Since `gingado` downloads data from official sources through SDMX, users may want to use this funcitonality to gather the dataset of interest instead of augmenting some previously existent data. In these cases, the argument `df` must be set to `None`, like so:

In [None]:
new_data = augm_with_sdmx(df=None, start_date='2018', end_date='2020', freq='A', time_col=None, sources='BIS')

In [None]:
new_data

The code above uses a greedy SDMX downloader that is not too concerned about selecting datasets in advance; rather, it downloads it data it possibly can from those official sources for the time period and frequency in question. It then filters out those data points that do not vary throughout the period, avoiding the use of memory to store data that does not contribute to the predictive power of the model. The dataset is then ready to be used.

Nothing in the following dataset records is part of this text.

import Literature.NumberTheory.Transcendental.KZDirichletScaling
import Literature.NumberTheory.Transcendental.KZSemialgebraicComplex
import HarnessLib

/-!
# The dilation move of the Kontsevich–Zagier calculus

Kontsevich–Zagier's rule (2) (change of variables, `KZ.changeOfVariablesRel`) instantiated ONCE, in
every dimension `n`, for the dilations `Φ u = s • u` of `ℝⁿ` by a non-zero real-algebraic factor
`s` (in particular a non-zero rational): the certificate
`⟨n, r, r', (s • ·), fun _ => s • id, …⟩ ∈ KZ.changeOfVariablesRel` with

* semialgebraicity — each coordinate `u ↦ s * u j` is the product of the algebraic constant `s`
  (`isSemialgebraicFunOn_const_of_isAlgebraic`) and a coordinate polynomial;
* derivative — `(hasFDerivAt_id u).const_smul s`;
* injectivity — `smul_right_injective`;
* Jacobian — `|det (s • id)| = |s| ^ n` (`KZ.det_smul_id_fin`).

What is left to a user is the "finite core" of a dilation step: the image identity
`r'.domain = s • r.domain` and the scalar identity `f x = f' (s • x) · |s|ⁿ` on `r.domain`.

## Main statements (namespace `Literature.NumberTheory.Transcendental.KZ`)

* `smul_sub_mem_changeOfVariablesRel` — `[r] − [r'] ∈ changeOfVariablesRel` for an algebraic
  dilation factor `s ≠ 0`; `smul_sub_mem_relations` — hence `∈ relations`;
* `ratCast_smul_sub_mem_changeOfVariablesRel`, `ratCast_smul_sub_mem_relations` — the rational
  dilations `s : ℚ`, `s ≠ 0`.

Consumers: the scaling moves of one-dimensional carriers (`[(a,b), c/y] ≡ [(sa,sb), c/y]`,
`Summits/…/HurwitzMicroSectorsNormalFormPrincipleDlogMoves.lean`), the simplex dilation of
`KZDirichletScaling.lean` (`σ = (m+1) u`), and the many `1`-dimensional `det_smul_id_fin_one`
re-derivations under `Summits/KontsevichZagierPeriods`.

## References

* M. Kontsevich, D. Zagier, *Periods* (2001), §1.2, rule (2).
* A. Huber, S. Müller-Stach, *Periods and Nori Motives* (2017), §13.1.

Everything is proved; no `def`, no named fact.
-/

noncomputable section

open MeasureTheory Set
open Literature.ModelTheory.ExponentialFields (IsSemialgebraic)
open MvPolynomial (aeval X C)

namespace Literature.NumberTheory.Transcendental

namespace KZ

variable {n : ℕ}

/-- The dilation `u ↦ s • u` of `ℝⁿ` by a real-algebraic factor `s` is a `ℚ`-semialgebraic map on
every `ℚ`-semialgebraic set. [cite: BCR1998, §2.2] -/
theorem isSemialgebraicMapOn_smul {σ : Set (Fin n → ℝ)} (hσ : IsSemialgebraic ℚ σ) {s : ℝ}
    (hs : IsAlgebraic ℚ s) : IsSemialgebraicMapOn ℚ σ (fun u : Fin n → ℝ => s • u) := by
  refine IsSemialgebraicMapOn.of_forall hσ fun j => ?_
  have hj : IsSemialgebraicFunOn ℚ σ (fun u : Fin n → ℝ => u j) := by
    simpa only [MvPolynomial.aeval_X] using
      isSemialgebraicFunOn_aeval hσ (X j : MvPolynomial (Fin n) ℚ)
  have h := IsSemialgebraicFunOn.mul_holds (isSemialgebraicFunOn_const_of_isAlgebraic hσ hs) hj
  exact h.congr fun u _ => by simp only [Pi.mul_apply, Pi.smul_apply, smul_eq_mul]

/-- **The dilation move** (Kontsevich–Zagier's rule (2) along `u ↦ s • u`). For a non-zero
real-algebraic `s` and representations `r`, `r'` of dimension `n` with `r'.domain = s • r.domain`
and `r.integrand x = r'.integrand (s • x) · |s|ⁿ` on `r.domain`, the difference `[r] − [r']` is an
element of `KZ.changeOfVariablesRel`; the witness is `Φ = (s • ·)`, `Φ' = s • id`
(`|det Φ'| = |s|ⁿ`). [cite: KontsevichZagier2001, §1.2 rule (2)] -/
theorem smul_sub_mem_changeOfVariablesRel {s : ℝ} (hs : IsAlgebraic ℚ s) (hs0 : s ≠ 0)
    (r r' : IntegralRep n) (hdom : r'.domain = (fun u : Fin n → ℝ => s • u) '' r.domain)
    (hint : ∀ x ∈ r.domain, r.integrand x = r'.integrand (s • x) * |s| ^ n) :
    of r - of r' ∈ changeOfVariablesRel := by
  refine ⟨n, r, r', fun u => s • u, fun _ => s • ContinuousLinearMap.id ℝ (Fin n → ℝ),
    isSemialgebraicMapOn_smul r.isSemialgebraic_domain hs,
    fun u _ => ((hasFDerivAt_id u).const_smul s).hasFDerivWithinAt,
    fun u _ v _ h => smul_right_injective (Fin n → ℝ) hs0 h, hdom, fun x hx => ?_, rfl⟩
  rw [hint x hx, det_smul_id_fin, abs_pow]

/-- The dilation move lands in `KZ.relations`: under the hypotheses of
`smul_sub_mem_changeOfVariablesRel`, `[r] − [r'] ∈ relations` (i.e. `r` and `r'` are
KZ-equivalent). [cite: KontsevichZagier2001, §1.2 rule (2)] -/
theorem smul_sub_mem_relations {s : ℝ} (hs : IsAlgebraic ℚ s) (hs0 : s ≠ 0)
    (r r' : IntegralRep n) (hdom : r'.domain = (fun u : Fin n → ℝ => s • u) '' r.domain)
    (hint : ∀ x ∈ r.domain, r.integrand x = r'.integrand (s • x) * |s| ^ n) :
    of r - of r' ∈ relations :=
  changeOfVariablesRel_subset_relations (smul_sub_mem_changeOfVariablesRel hs hs0 r r' hdom hint)

/-- The dilation move for a non-zero **rational** factor `s`: `[r] − [r'] ∈ changeOfVariablesRel`
when `r'.domain = s • r.domain` and `r.integrand x = r'.integrand (s • x) · |s|ⁿ` on `r.domain`.
[cite: KontsevichZagier2001, §1.2 rule (2)] -/
theorem ratCast_smul_sub_mem_changeOfVariablesRel {s : ℚ} (hs : s ≠ 0) (r r' : IntegralRep n)
    (hdom : r'.domain = (fun u : Fin n → ℝ => (s:ℝ) • u) '' r.domain)
    (hint : ∀ x ∈ r.domain, r.integrand x = r'.integrand ((s:ℝ) • x) * |(s:ℝ)| ^ n) :
    of r - of r' ∈ changeOfVariablesRel :=
  smul_sub_mem_changeOfVariablesRel (s := (s:ℝ)) (isAlgebraic_algebraMap s) (by exact_mod_cast hs)
    r r' hdom hint

/-- The dilation move for a non-zero **rational** factor `s` lands in `KZ.relations`.
[cite: KontsevichZagier2001, §1.2 rule (2)] -/
theorem ratCast_smul_sub_mem_relations {s : ℚ} (hs : s ≠ 0) (r r' : IntegralRep n)
    (hdom : r'.domain = (fun u : Fin n → ℝ => (s:ℝ) • u) '' r.domain)
    (hint : ∀ x ∈ r.domain, r.integrand x = r'.integrand ((s:ℝ) • x) * |(s:ℝ)| ^ n) :
    of r - of r' ∈ relations :=
  changeOfVariablesRel_subset_relations (ratCast_smul_sub_mem_changeOfVariablesRel hs r r' hdom hint)

end KZ

end Literature.NumberTheory.Transcendental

Two things are important to highlight. First, choosing even one source (the [BIS](www.bis.org) in this example) leads to the download of hundreds of variables. Some of them might be representing the same underlying concepts, but for different jurisdictions. The second thing to bear in mind is that download and in particular parsing of the SDMX data can take up some time depending on your local setting.

To use `gingado` to augment your dataset instead of creating a completely new one as done above, simply pass the original DataFrame as the argument `df` and name the corresponding column with the time values in the argument `time_col`.